Filter the data below, keeping only lines that contain "groups".

Dataset entries:

=== Begin Enclosure ===

import Literature.AnabelianGeometry.SemiGraphs.TemperedPiLevelKernelVertGen
import Literature.AnabelianGeometry.SemiGraphs.CharacteristicOpenCore
import HarnessLib

/-!
# [SemiAnbd] Thm 5.4 producer T54-B, E1 JUNCTION: the Φ-stability binders `hKst`/`hLst` of the capstone
# at the arithmetic group `π₁^temp(𝒢) ⋊^out Π_A`

Mochizuki, *Semi-graphs of anabelioids*, Publ. RIMS **42** (2006), §5 Def 5.1 (i) p. 62, Prop 5.2 (i)/(iv)
pp. 63–64, proof of Thm 5.4 p. 66 [cite: MochizukiSemiAnbd2006, Thm 5.4 (i), p. 66]; Dixon–du
Sautoy–Mann–Segal, *Analytic pro-p groups*, Prop. 1.6 (characteristic open subgroups) [cite: DixonEtAl1999, Prop 1.6].

PROOF-ONLY file (no definitions; seat abc-iut-L3-t9, E1 junction of the cell's T54 binder board; cell row
T54-B = `plan/GAP-LEDGER.md` G-w4d053-1).  The capstone `arithMaximalCompactStatementI_outerAction_piPresentation`
(abc-iut-w4-d029) carries, at a Galois tower `D` (abc-iut-L3-t9's `GaloisLevelData`) with presentation
`P := D.piPresentation T R` (abc-iut-L3-d4), two Φ-stability binders for the automorphism-component action
`Φ := (Aut-component) : π₁^temp(𝒢) ⋊^out_ρ Π_A → Aut(π₁^temp 𝒢)`:

  `hKst : ∀ n e x, x ∈ ker ρ_n → Φ e x ∈ ker ρ_n`   (tree levels),
  `hLst : ∀ n e x, x ∈ ker π_n → Φ e x ∈ ker π_n`   (finite levels).

Here:

* `continuous_outerAutComponent` — every `Φ e` is a bi-continuous automorphism (it IS an element of
  `Aut_top`), so
* **`hKst_of_hLst_outerAction`** — `hKst` FOLLOWS from `hLst`, for every outer action `ρ` and every
  arithmetically compatible presentation: abc-iut-w4-d071's binder-free `hK_of_hN` (`TemperedPiLevelKernelVertGen`,
  E1c: `ker ρ_n = vertGen (ker π_n)`) at this `Φ`.  The capstone keeps ONE stability binder, `hLst`;
* **`hLst_of_forall_map_eq`** — `hLst` holds as soon as every finite level `ker π_n` is fixed by EVERY
  bi-continuous automorphism of `π₁^temp(𝒢)` (characteristic levels), and
* **`hLst_of_ker_piLevelAut_eq_charOpenCore`** — in particular when the finite levels are abc-iut-w4-d053's
  CHARACTERISTIC OPEN CORES `charOpenCore π₁^temp (d n)` (`CharacteristicOpenCore.lean`): the exact shape
  the E1b instantiation / the characteristic tower `GaloisLevelData.ofGaloisSeq` (abc-iut-L3-t9, p428866)
  must supply; `hKst_and_hLst_of_ker_piLevelAut_eq_charOpenCore` packages both binders.

HONEST FRAME: at the FIXED enumeration `𝒢.galoisLevelData h36` the finite levels are NOT characteristic in
general, so `hLst` there is not a theorem; the junction's remaining half is the change of tower to one with
characteristic finite levels (the chart of an arbitrary tower + the comparison of tempered groups), filed
separately.  Nothing here refers to the IUT corpus; no side is taken on [IUTchIII] Cor 3.12; typed ≠ proved.
-/

namespace Literature.AnabelianGeometry.SemiGraphs

namespace ProfiniteSemiGraph

namespace GaloisLevelData

open CategoryTheory Topology
open Literature.AnabelianGeometry.EtaleTheta

universe u w

variable {𝒢 : ProfiniteSemiGraph.{u}} (D : GaloisLevelData 𝒢) (h𝒢 : 𝒢.IsCountable)
  (hconn : ∀ (n : ℕ) (p q : (D.S n).Point), (D.S n).SameComponent p q)
  (T : ∀ w : 𝒢.graph.Vertex, D.PointSeq h𝒢 w) (R : SemiGraph.RefBranches 𝒢.graph)
  {PA : Type w} [Group PA] (ρ : PA →* TopOut (D.temperedPi h𝒢))

/-- The automorphism component of an element of `π₁^temp(𝒢) ⋊^out_ρ Π_A` is (bi-)continuous — it is an
element of `Aut_top(π₁^temp 𝒢)`. [cite: MochizukiSemiAnbd2006, §0 p.5] -/
theorem continuous_outerAutComponent (e : outerSemidirectProduct ρ) :
    Continuous ((((contMulAut (D.temperedPi h𝒢)).subtype.comp
      (MonoidHom.fst (contMulAut (D.temperedPi h𝒢)) PA)).comp (outerSemidirectProduct ρ).subtype) e) :=
  e.1.1.2.1

/-- **`hKst ⟸ hLst` at every tower, for every outer action**: the Φ-stability of the tree levels `ker ρ_n`
under `π₁^temp(𝒢) ⋊^out_ρ Π_A` follows from that of the finite levels `ker π_n` (abc-iut-w4-d071's
`hK_of_hN` — E1c, binder-free — at the automorphism-component action, whose continuity is automatic).
[cite: MochizukiSemiAnbd2006, Thm 5.4 (i), p. 66] -/
theorem hKst_of_hLst_outerAction {baseAct : PA →* Aut 𝒢.graph}
    (hP : (D.piPresentation h𝒢 T R).IsArithCompatible
      (((contMulAut (D.temperedPi h𝒢)).subtype.comp (MonoidHom.fst (contMulAut (D.temperedPi h𝒢)) PA)).comp
        (outerSemidirectProduct ρ).subtype) (baseAct.comp (outerSemidirectProductSnd ρ)))
    (hLst : ∀ (n : ℕ) (e : outerSemidirectProduct ρ) (x : D.temperedPi h𝒢),
      x ∈ (D.piLevelAut h𝒢 hconn n).ker →
        (((contMulAut (D.temperedPi h𝒢)).subtype.comp (MonoidHom.fst (contMulAut (D.temperedPi h𝒢)) PA)).comp
          (outerSemidirectProduct ρ).subtype) e x ∈ (D.piLevelAut h𝒢 hconn n).ker)
    (n : ℕ) (e : outerSemidirectProduct ρ) (x : D.temperedPi h𝒢) (hx : x ∈ (D.projAut h𝒢 n).ker) :
    (((contMulAut (D.temperedPi h𝒢)).subtype.comp (MonoidHom.fst (contMulAut (D.temperedPi h𝒢)) PA)).comp
      (outerSemidirectProduct ρ).subtype) e x ∈ (D.projAut h𝒢 n).ker :=
  D.hK_of_hN h𝒢 hconn T R hP (D.continuous_outerAutComponent h𝒢 ρ) hLst n e x hx

/-- **`hLst` for CHARACTERISTIC finite levels**: if every finite level `ker π_n` is fixed by every
bi-continuous automorphism of `π₁^temp(𝒢)`, then the finite levels are stable under `π₁^temp(𝒢) ⋊^out_ρ Π_A`
for every `ρ`. [cite: DixonEtAl1999, Prop 1.6] -/
theorem hLst_of_forall_map_eq
    (hchar : ∀ (n : ℕ) (φ : MulAut (D.temperedPi h𝒢)), Continuous φ → Continuous φ.symm →
      ((D.piLevelAut h𝒢 hconn n).ker).map φ.toMonoidHom = (D.piLevelAut h𝒢 hconn n).ker)
    (n : ℕ) (e : outerSemidirectProduct ρ) (x : D.temperedPi h𝒢) (hx : x ∈ (D.piLevelAut h𝒢 hconn n).ker) :
    (((contMulAut (D.temperedPi h𝒢)).subtype.comp (MonoidHom.fst (contMulAut (D.temperedPi h𝒢)) PA)).comp
      (outerSemidirectProduct ρ).subtype) e x ∈ (D.piLevelAut h𝒢 hconn n).ker := by
  have h := hchar n (e.1.1 : MulAut (D.temperedPi h𝒢)) e.1.1.2.1 e.1.1.2.2
  rw [← h]
  exact ⟨x, hx, rfl⟩

/-- **`hLst` when the finite levels ARE characteristic open cores**: if `ker π_n = charOpenCore π₁^temp (d n)`
for some level assignment `d`, the finite levels are stable under `π₁^temp(𝒢) ⋊^out_ρ Π_A` for every `ρ`
(abc-iut-w4-d053's `map_charOpenCore_eq`). [cite: DixonEtAl1999, Prop 1.6] -/
theorem hLst_of_ker_piLevelAut_eq_charOpenCore (d : ℕ → ℕ)
    (hker : ∀ n, (D.piLevelAut h𝒢 hconn n).ker = charOpenCore (D.temperedPi h𝒢) (d n))
    (n : ℕ) (e : outerSemidirectProduct ρ) (x : D.temperedPi h𝒢) (hx : x ∈ (D.piLevelAut h𝒢 hconn n).ker) :
    (((contMulAut (D.temperedPi h𝒢)).subtype.comp (MonoidHom.fst (contMulAut (D.temperedPi h𝒢)) PA)).comp
      (outerSemidirectProduct ρ).subtype) e x ∈ (D.piLevelAut h𝒢 hconn n).ker := by
  refine D.hLst_of_forall_map_eq h𝒢 hconn ρ (fun m φ hφ hφ' => ?_) n e x hx
  rw [hker m]
  exact map_charOpenCore_eq φ hφ hφ'

/-- **Both capstone binders from characteristic finite levels**: if `ker π_n = charOpenCore π₁^temp (d n)`,
then `hLst` AND `hKst` hold at the tower for every outer action `ρ` and every arithmetically compatible
presentation. [cite: MochizukiSemiAnbd2006, Thm 5.4 (i), p. 66] -/
theorem hKst_and_hLst_of_ker_piLevelAut_eq_charOpenCore {baseAct : PA →* Aut 𝒢.graph}
    (hP : (D.piPresentation h𝒢 T R).IsArithCompatible
      (((contMulAut (D.temperedPi h𝒢)).subtype.comp (MonoidHom.fst (contMulAut (D.temperedPi h𝒢)) PA)).comp
        (outerSemidirectProduct ρ).subtype) (baseAct.comp (outerSemidirectProductSnd ρ)))
    (d : ℕ → ℕ) (hker : ∀ n, (D.piLevelAut h𝒢 hconn n).ker = charOpenCore (D.temperedPi h𝒢) (d n)) :
    (∀ (n : ℕ) (e : outerSemidirectProduct ρ) (x : D.temperedPi h𝒢), x ∈ (D.projAut h𝒢 n).ker →
      (((contMulAut (D.temperedPi h𝒢)).subtype.comp (MonoidHom.fst (contMulAut (D.temperedPi h𝒢)) PA)).comp
        (outerSemidirectProduct ρ).subtype) e x ∈ (D.projAut h𝒢 n).ker) ∧
    (∀ (n : ℕ) (e : outerSemidirectProduct ρ) (x : D.temperedPi h𝒢), x ∈ (D.piLevelAut h𝒢 hconn n).ker →
      (((contMulAut (D.temperedPi h𝒢)).subtype.comp (MonoidHom.fst (contMulAut (D.temperedPi h𝒢)) PA)).comp
        (outerSemidirectProduct ρ).subtype) e x ∈ (D.piLevelAut h𝒢 hconn n).ker) :=
  ⟨D.hKst_of_hLst_outerAction h𝒢 hconn T R ρ hP
      (D.hLst_of_ker_piLevelAut_eq_charOpenCore h𝒢 hconn ρ d hker),
    D.hLst_of_ker_piLevelAut_eq_charOpenCore h𝒢 hconn ρ d hker⟩

end GaloisLevelData

end ProfiniteSemiGraph

end Literature.AnabelianGeometry.SemiGraphs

=== End Enclosure ===

Solution:
Sautoy–Mann–Segal, *Analytic pro-p groups*, Prop. 1.6 (characteristic open subgroups) [cite: DixonEtAl1999, Prop 1.6].
characteristic finite levels (the chart of an arbitrary tower + the comparison of tempered groups), filed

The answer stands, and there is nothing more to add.